Which is exactly what hexadecimal string wants.

High and low nibbles are computed like:

let hi = _mm256_and_si256(_mm256_set1_epi8(0xf), _mm256_srli_epi16(chunk, 4));
let low = _mm256_and_si256(_mm256_set1_epi8(0xf), chunk);

Again, there is no u8 shift, so u16 shift + mask is used.

Then:

let lo_ascii = _mm256_unpacklo_epi8(hi, low);
let hi_ascii = _mm256_unpackhi_epi8(hi, low);
let res = _mm256_inserti128_si256(lo_ascii, _mm256_castsi256_si128(hi_ascii), 1);

At this point res contains 32 bytes, each byte is value in range [0, 15].

To convert nibbles to ascii:

let norm = _mm256_and_si256(
    _mm256_set1_epi8(39 as _),
    _mm256_cmpgt_epi8(res, _mm256_set1_epi8(9 as _)),
);

let add = _mm256_add_epi8(res, _mm256_set1_epi8(b'0' as _));
let num = _mm256_add_epi8(add, norm);

For numbers 0..9, add '0'. For letters 10..15, add '0' + 39, which is the same as 'a' - 10.

Dashes

UUID string has dashes at fixed positions:

8, 13, 18, 23

So I use another shuffle to create holes and then OR dashes into those holes.

There was one more cross-lane problem here. Output position 16 and 17 need input bytes 14 and 15, but output position 16 belongs to second 128-bit lane of avx2 register. _mm256_shuffle_epi8 cannot take bytes from previous lane.

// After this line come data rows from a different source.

/-
Copyright (c) 2026 the pub-hodgecm-mathlib formalisation cell (harness21).  Prover seat hodgecm-mathlib-K2E2-p12 (g6): Track B «K2-LIT», ENGINE E1,
h413 = stmt-HodgeConjecture-24833; line `K2_E1_TraceFormulaBeta`, 5Res campaign «ENDGAME BY FAMILIES», ruling (R) of K2E1-plan (g7) on `K2E1TauSphericalHeckeCommutativeU11`:
the letter `hθη` — AN INVOLUTIVE ANTI-AUTOMORPHIC HOMEOMORPHISM OF A UNIMODULAR LOCALLY COMPACT GROUP PRESERVES HAAR MEASURE (E1: the transpose on `U(1,1) ≤ arch`).
-/
import Summits.HodgeConjecture.HodgeConjecture.Theorems.K2E1ArchTransposeAntiAutU   -- ★ p860494: `theta_mul_rev`, `theta_theta`, `arch` currency (+ ★ p860461 Gelfand's trick)
import Mathlib.MeasureTheory.Measure.Haar.Unique
import HarnessLib

/-!
# K2·E1 — `K2E1AntiAutHaarPreservingU`: AN INVOLUTIVE ANTI-AUTOMORPHIC HOMEOMORPHISM `θ` OF A LOCALLY COMPACT GROUP WITH AN INVERSION-INVARIANT HAAR MEASURE `μ` IS MEASURE-PRESERVING
# (`hθη` of ★ p860461 ∕ p860494; E1: `θ = ᵀ` on `arch`) [Weil 1940 §8; Deitmar–Echterhoff Thm. 1.3.4, Prop. 1.8; Helgason GGA IV §3]

Track B ∕ K2-LIT, crux h413 = `stmt-HodgeConjecture-24833`, route of record `HCCMUnconditional`; cell `hodgecm-mathlib`, squad K2, ENGINE E1 (5Res campaign, M2 v2 §3′.1, the `hcommTau` road:
★ p860461 Gelfand's trick takes `hθη : MeasurePreserving θ η η`; this file DISCHARGES it for every involutive anti-automorphic homeomorphism and every inversion-invariant Haar `η` —
unimodular groups, in particular the reductive `U(1,1) ≤ arch`).  THEOREMS ONLY (no `def`, no `instance`, no notation, no named-fact hypothesis, no `sorry`; default heartbeats); lane
`--supports stmt-HodgeConjecture-24833 --as helper` (count-neutral).  CLOSES NO SOCKET.

THE ARGUMENT.  `φ(x) := (θ x)⁻¹` is a continuous multiplicative AUTOMORPHISM (`(θ(xy))⁻¹ = (θy·θx)⁻¹ = (θx)⁻¹(θy)⁻¹`), again an involution; so `φ_* μ` is a Haar measure (Mathlib
`ContinuousMulEquiv.isHaarMeasure_map`) and `φ_* μ = c • μ` (Haar uniqueness, Mathlib `isMulLeftInvariant_eq_smul`, `c = haarScalarFactor`); `φ ∘ φ = id` gives `c · c = 1` (Mathlib
`haarScalarFactor_map`, `haarScalarFactor_eq_mul`, `haarScalarFactor_self`), so `c = 1` and `φ_* μ = μ`; finally `θ = inv ∘ φ` and `μ` is inversion-invariant, so `θ_* μ = μ`.
* §1 `exists_continuousMulEquiv_of_antiAut` — the automorphism `φ = inv ∘ θ` as a `ContinuousMulEquiv` with `φ x = (θ x)⁻¹`; `haarScalarFactor_eq_one_of_involutive` — an involutive `G ≃ₜ* G` has Haar
  scalar factor `1`; `map_eq_self_of_involutive` — hence preserves every Haar measure; **`measurePreserving_of_antiAut`** — the statement above.
* §2 E1: **`measurePreserving_theta_unitaryGroupOfForm`** ∕ **`measurePreserving_theta_arch`** — for any `θ` on `U(J)` ∕ `arch F E c N J` with `(θ g : Matrix) = (g : Matrix)ᵀ` (★ p860494 `hθT`,
  `theta_mul_rev`, `theta_theta`) and any inversion-invariant Haar measure `η`: `MeasurePreserving θ η η` — the letter `hθη` of ★ p860494 `integratedOperator_arch_comm_of_spherical` DISCHARGED;
  **`integratedOperator_arch_comm_of_spherical'`** — the arch print with `hθη` removed (only `hKconj` remains a letter).
HONEST LABEL: HC_CM is proved only modulo the 7 printed citations (2 remaining named inputs: hLiu418 = `stmt-HodgeConjecture-24832`, h413 = `stmt-HodgeConjecture-24833`) until rung 0
closes; this file asserts no named fact and closes no socket; count-neutral; unconditional.

## References
* [DeitmarEchterhoff2014] A. Deitmar, S. Echterhoff, *Principles of Harmonic Analysis* (2nd ed., 2014): Thm. 1.3.4 (uniqueness of Haar measure), Prop. 1.8 ff. (modular function; unimodular groups).
* [Helgason2000] S. Helgason, *Groups and Geometric Analysis* (AMS 2000): Ch. IV §3, Thm. 3.1 (the anti-automorphism preserves `dg`).
* [Knapp1986] A. W. Knapp, *Representation Theory of Semisimple Groups* (1986): VIII §3.
-/

set_option autoImplicit false
set_option linter.dupNamespace false -- the mandated namespace repeats `HodgeConjecture.HodgeConjecture`

noncomputable section

open MeasureTheory MeasureTheory.Measure Filter Topology CompactlySupported NumberField NumberField.mixedEmbedding
open Literature.NumberTheory.Automorphic Literature.NumberTheory.Automorphic.UnitaryGroup
open Summit.HodgeConjecture.HodgeConjecture.Cruxes.H413.K2E1ArchTransposeAntiAutU (theta_mul_rev theta_theta integratedOperator_arch_comm_of_spherical)
open scoped Matrix

namespace Summit.HodgeConjecture.HodgeConjecture.Cruxes.H413.K2E1AntiAutHaarPreservingU

/-! ## §1 Generic: involutive anti-automorphisms preserve inversion-invariant Haar measures -/

section Generic

variable {G : Type*} [Group G] [TopologicalSpace G] [IsTopologicalGroup G] [MeasurableSpace G] [BorelSpace G]

omit [MeasurableSpace G] [BorelSpace G] in
/-- **`φ = inv ∘ θ` IS A CONTINUOUS MULTIPLICATIVE AUTOMORPHISM** for an anti-automorphic homeomorphism `θ`: there is `φ : G ≃ₜ* G` with `φ x = (θ x)⁻¹`. [cite: Helgason2000, Ch. IV §3 Thm. 3.1] -/
theorem exists_continuousMulEquiv_of_antiAut (θ : G ≃ₜ G) (hθmul : ∀ x y : G, θ (x * y) = θ y * θ x) :
    ∃ φ : G ≃ₜ* G, ∀ x, φ x = (θ x)⁻¹ := by
  refine ⟨{ toFun := fun x => (θ x)⁻¹, invFun := fun y => θ.symm y⁻¹,
            left_inv := fun x => by simp only [inv_inv, Homeomorph.symm_apply_apply],
            right_inv := fun y => by simp only [Homeomorph.apply_symm_apply, inv_inv],
            map_mul' := fun x y => by simp only [hθmul, mul_inv_rev],
            continuous_toFun := θ.continuous.inv,
            continuous_invFun := θ.symm.continuous.comp continuous_inv }, fun x => rfl⟩

/-- **AN INVOLUTIVE CONTINUOUS AUTOMORPHISM HAS HAAR SCALAR FACTOR `1`**: for a Haar measure `μ` and `φ : G ≃ₜ* G` with `φ ∘ φ = id`, `haarScalarFactor (φ_* μ) μ = 1`
(`c := haarScalarFactor (φ_*μ) μ` satisfies `c · c = haarScalarFactor μ μ = 1` by Mathlib `haarScalarFactor_map` and `haarScalarFactor_eq_mul`). [cite: DeitmarEchterhoff2014, Thm. 1.3.4] -/
theorem haarScalarFactor_eq_one_of_involutive [LocallyCompactSpace G] (μ : Measure G) [IsHaarMeasure μ] (φ : G ≃ₜ* G) (hφφ : ∀ x, φ (φ x) = x) :
    haarScalarFactor (map φ μ) μ = 1 := by
  have hφm : Measurable (φ : G → G) := φ.continuous.measurable
  have hmm : map φ (map φ μ) = μ := by
    rw [map_map hφm hφm]
    have : ((φ : G → G) ∘ (φ : G → G)) = id := funext hφφ
    rw [this, Measure.map_id]
  -- `c' := haarScalarFactor μ (map φ μ) = haarScalarFactor (map φ (map φ μ)) (map φ μ) = c`
  have h1 : haarScalarFactor μ (map φ μ) = haarScalarFactor (map φ μ) μ := by
    have h := haarScalarFactor_map (map φ μ) μ φ
    simp only [hmm] at h
    exact h
  -- `1 = haarScalarFactor μ μ = c' * c = c * c`
  have h2 : haarScalarFactor μ (map φ μ) * haarScalarFactor (map φ μ) μ = 1 := by
    rw [← haarScalarFactor_eq_mul μ (map φ μ) μ, haarScalarFactor_self]
  rw [h1] at h2
  have h3 : ((haarScalarFactor (map φ μ) μ : NNReal) : ℝ) * (haarScalarFactor (map φ μ) μ : ℝ) = 1 := by exact_mod_cast h2
  rcases mul_self_eq_one_iff.mp h3 with h | h
  · exact_mod_cast h
  · exfalso
    have h0 : (0 : ℝ) ≤ (haarScalarFactor (map φ μ) μ : ℝ) := (haarScalarFactor (map φ μ) μ).2
    rw [h] at h0
    norm_num at h0

/-- **AN INVOLUTIVE CONTINUOUS AUTOMORPHISM PRESERVES EVERY HAAR MEASURE** (second countable locally compact `G`): `φ_* μ = μ`. [cite: DeitmarEchterhoff2014, Thm. 1.3.4] -/
theorem map_eq_self_of_involutive [LocallyCompactSpace G] [SecondCountableTopology G] (μ : Measure G) [IsHaarMeasure μ] (φ : G ≃ₜ* G) (hφφ : ∀ x, φ (φ x) = x) :
    map φ μ = μ := by
  have h := isMulLeftInvariant_eq_smul (map φ μ) μ
  rw [haarScalarFactor_eq_one_of_involutive μ φ hφφ, one_smul] at h
  exact h

/-- **AN INVOLUTIVE ANTI-AUTOMORPHIC HOMEOMORPHISM PRESERVES AN INVERSION-INVARIANT HAAR MEASURE**: `θ (x y) = θ y · θ x`, `θ ∘ θ = id`, `μ` Haar with `μ(A⁻¹) = μ(A)` (unimodular `G`) ⇒
`MeasurePreserving θ μ μ` (`θ = inv ∘ φ` with `φ` an involutive continuous automorphism: `θ_* μ = inv_* φ_* μ = inv_* μ = μ`) — the letter `hθη` of ★ p860461 ∕ p860494.
[cite: Helgason2000, Ch. IV §3 Thm. 3.1] [cite: DeitmarEchterhoff2014, Thm. 1.3.4] -/
theorem measurePreserving_of_antiAut [LocallyCompactSpace G] [SecondCountableTopology G] (μ : Measure G) [IsHaarMeasure μ] [μ.IsInvInvariant]
    (θ : G ≃ₜ G) (hθmul : ∀ x y : G, θ (x * y) = θ y * θ x) (hθθ : ∀ x, θ (θ x) = x) : MeasurePreserving θ μ μ := by
  obtain ⟨φ, hφ⟩ := exists_continuousMulEquiv_of_antiAut θ hθmul
  have hθ1 : θ 1 = 1 := K2E1TauSphericalHeckeCommutativeU11.theta_one θ hθmul
  have hθinv : ∀ x, θ x⁻¹ = (θ x)⁻¹ := K2E1TauSphericalHeckeCommutativeU11.theta_inv θ hθmul
  have hφφ : ∀ x, φ (φ x) = x := fun x => by rw [hφ, hφ, hθinv, inv_inv, hθθ]
  have hθeq : (θ : G → G) = (fun x : G => x⁻¹) ∘ (φ : G → G) := funext fun x => by rw [Function.comp_apply, hφ, inv_inv]
  have hφm : Measurable (φ : G → G) := φ.continuous.measurable
  refine ⟨θ.continuous.measurable, ?_⟩
  rw [hθeq, ← map_map measurable_inv hφm, map_eq_self_of_involutive μ φ hφφ, map_inv_eq_self]

end Generic

/-! ## §2 E1: the transpose on `U(J)` ∕ `arch` preserves Haar measure; the arch print with `hθη` discharged -/

section UnitaryForm

variable {R : Type*} [CommRing R] [TopologicalSpace R] [IsTopologicalRing R] {N : ℕ} {σ : R →+* R} {J : Matrix (Fin N) (Fin N) R}

omit [IsTopologicalRing R] in
/-- **THE TRANSPOSE ON `U(J) ≤ GL_N(R)` PRESERVES HAAR MEASURE** (any `θ` with `(θ g : Matrix) = (g : Matrix)ᵀ`; `U(J)` locally compact second countable as a topological group, `η` an
inversion-invariant Haar measure). [cite: Helgason2000, Ch. IV §3 Thm. 3.1] -/
theorem measurePreserving_theta_unitaryGroupOfForm [IsTopologicalGroup ↥(unitaryGroupOfForm σ J)] [LocallyCompactSpace ↥(unitaryGroupOfForm σ J)] [SecondCountableTopology ↥(unitaryGroupOfForm σ J)]
    [MeasurableSpace ↥(unitaryGroupOfForm σ J)] [BorelSpace ↥(unitaryGroupOfForm σ J)]
    (θ : ↥(unitaryGroupOfForm σ J) ≃ₜ ↥(unitaryGroupOfForm σ J))
    (hθT : ∀ g : ↥(unitaryGroupOfForm σ J), (((θ g : ↥(unitaryGroupOfForm σ J)) : GL (Fin N) R) : Matrix (Fin N) (Fin N) R) = (((g : GL (Fin N) R) : Matrix (Fin N) (Fin N) R))ᵀ)
    (η : Measure ↥(unitaryGroupOfForm σ J)) [IsHaarMeasure η] [η.IsInvInvariant] : MeasurePreserving θ η η :=
  measurePreserving_of_antiAut η θ (theta_mul_rev θ hθT) (theta_theta θ hθT)

end UnitaryForm

section Arch

variable (F E : Type) [Field F] [Field E] [NumberField E] [Algebra F E] (c : E ≃ₐ[F] E) (N : ℕ) (J : Matrix (Fin N) (Fin N) E)

/-- **THE TRANSPOSE ON `arch F E c N J = U(J)(E ⊗ ℝ)` PRESERVES EVERY INVERSION-INVARIANT HAAR MEASURE** — the letter `hθη` of ★ p860494 `integratedOperator_arch_comm_of_spherical` DISCHARGED (★
`instLocallyCompactSpaceArch`, `instSecondCountableTopologyArch`, `instIsTopologicalGroupArch`). [cite: Helgason2000, Ch. IV §3 Thm. 3.1] [cite: DeitmarEchterhoff2014, Thm. 1.3.4] -/
theorem measurePreserving_theta_arch [MeasurableSpace ↥(arch F E c N J)] [BorelSpace ↥(arch F E c N J)]
    (θ : ↥(arch F E c N J) ≃ₜ ↥(arch F E c N J))
    (hθT : ∀ g : ↥(arch F E c N J), (((θ g : ↥(arch F E c N J)) : GL (Fin N) (mixedSpace E)) : Matrix (Fin N) (Fin N) (mixedSpace E)) =
      (((g : GL (Fin N) (mixedSpace E)) : Matrix (Fin N) (Fin N) (mixedSpace E)))ᵀ)
    (η : Measure ↥(arch F E c N J)) [IsHaarMeasure η] [η.IsInvInvariant] : MeasurePreserving θ η η :=
  measurePreserving_of_antiAut η θ (theta_mul_rev θ hθT) (theta_theta θ hθT)

/-- **THE ARCH PRINT OF GELFAND'S TRICK WITH `hθη` DISCHARGED**: for `θ` with `(θ g : Matrix) = (g : Matrix)ᵀ`, an inversion-invariant Haar measure `η` on `arch`, `κ : K →* arch` with
multiplicative `χ`, and the one remaining LETTER `hKconj : ∀ g, ∃ k, θ g = κ k * g * (κ k)⁻¹`: `σ(f₁) ∘ σ(f₂) = σ(f₂) ∘ σ(f₁)` for every unitary strongly continuous `σ` of `arch` and `χ`-spherical
`f₁, f₂ ∈ C_c(arch)` (★ p860494 + §1). [cite: Helgason2000, Ch. IV §3 Thm. 3.1] [cite: Knapp1986, VIII §3] -/
theorem integratedOperator_arch_comm_of_spherical' [MeasurableSpace ↥(arch F E c N J)] [BorelSpace ↥(arch F E c N J)]
    (θ : ↥(arch F E c N J) ≃ₜ ↥(arch F E c N J))
    (hθT : ∀ g : ↥(arch F E c N J), (((θ g : ↥(arch F E c N J)) : GL (Fin N) (mixedSpace E)) : Matrix (Fin N) (Fin N) (mixedSpace E)) =
      (((g : GL (Fin N) (mixedSpace E)) : Matrix (Fin N) (Fin N) (mixedSpace E)))ᵀ)
    (η : Measure ↥(arch F E c N J)) [IsHaarMeasure η] [η.IsInvInvariant] [SFinite η]
    {K : Type*} [Group K] (κ : K →* ↥(arch F E c N J)) (χ : K → ℂ) (hχmul : ∀ k l, χ (k * l) = χ k * χ l) (hχone : χ 1 = 1)
    (hKconj : ∀ g : ↥(arch F E c N J), ∃ k : K, θ g = κ k * g * (κ k)⁻¹)
    {V : Type*} [NormedAddCommGroup V] [InnerProductSpace ℂ V] [CompleteSpace V] (ρ : ContRepresentation ℂ ↥(arch F E c N J) V) (hu : ρ.IsUnitary) (hc' : ρ.IsStronglyContinuous)
    (f₁ f₂ : C_c(↥(arch F E c N J), ℂ))
    (h₁l : ∀ (k : K) (x : ↥(arch F E c N J)), f₁ (κ k * x) = χ k * f₁ x) (h₁r : ∀ (k : K) (x : ↥(arch F E c N J)), f₁ (x * κ k) = χ k * f₁ x)
    (h₂l : ∀ (k : K) (x : ↥(arch F E c N J)), f₂ (κ k * x) = χ k * f₂ x) (h₂r : ∀ (k : K) (x : ↥(arch F E c N J)), f₂ (x * κ k) = χ k * f₂ x) :
    ρ.integratedOperator hu hc' η f₁ ∘L ρ.integratedOperator hu hc' η f₂ = ρ.integratedOperator hu hc' η f₂ ∘L ρ.integratedOperator hu hc' η f₁ :=
  integratedOperator_arch_comm_of_spherical F E c N J θ hθT η (measurePreserving_theta_arch F E c N J θ hθT η) κ χ hχmul hχone hKconj ρ hu hc' f₁ f₂ h₁l h₁r h₂l h₂r

end Arch

end Summit.HodgeConjecture.HodgeConjecture.Cruxes.H413.K2E1AntiAutHaarPreservingU

end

I solved it with a small fixup:

_mm256_storeu_si256(to as _, dashes);

(to.add(32) as *mut u32).write(_mm256_extract_epi32(num, 7) as _);
(to.add(16) as *mut u16).write(_mm256_extract_epi16(num, 7) as _);
to.add(36).write(b'\n');

Not the most beautiful code in the world, but it works.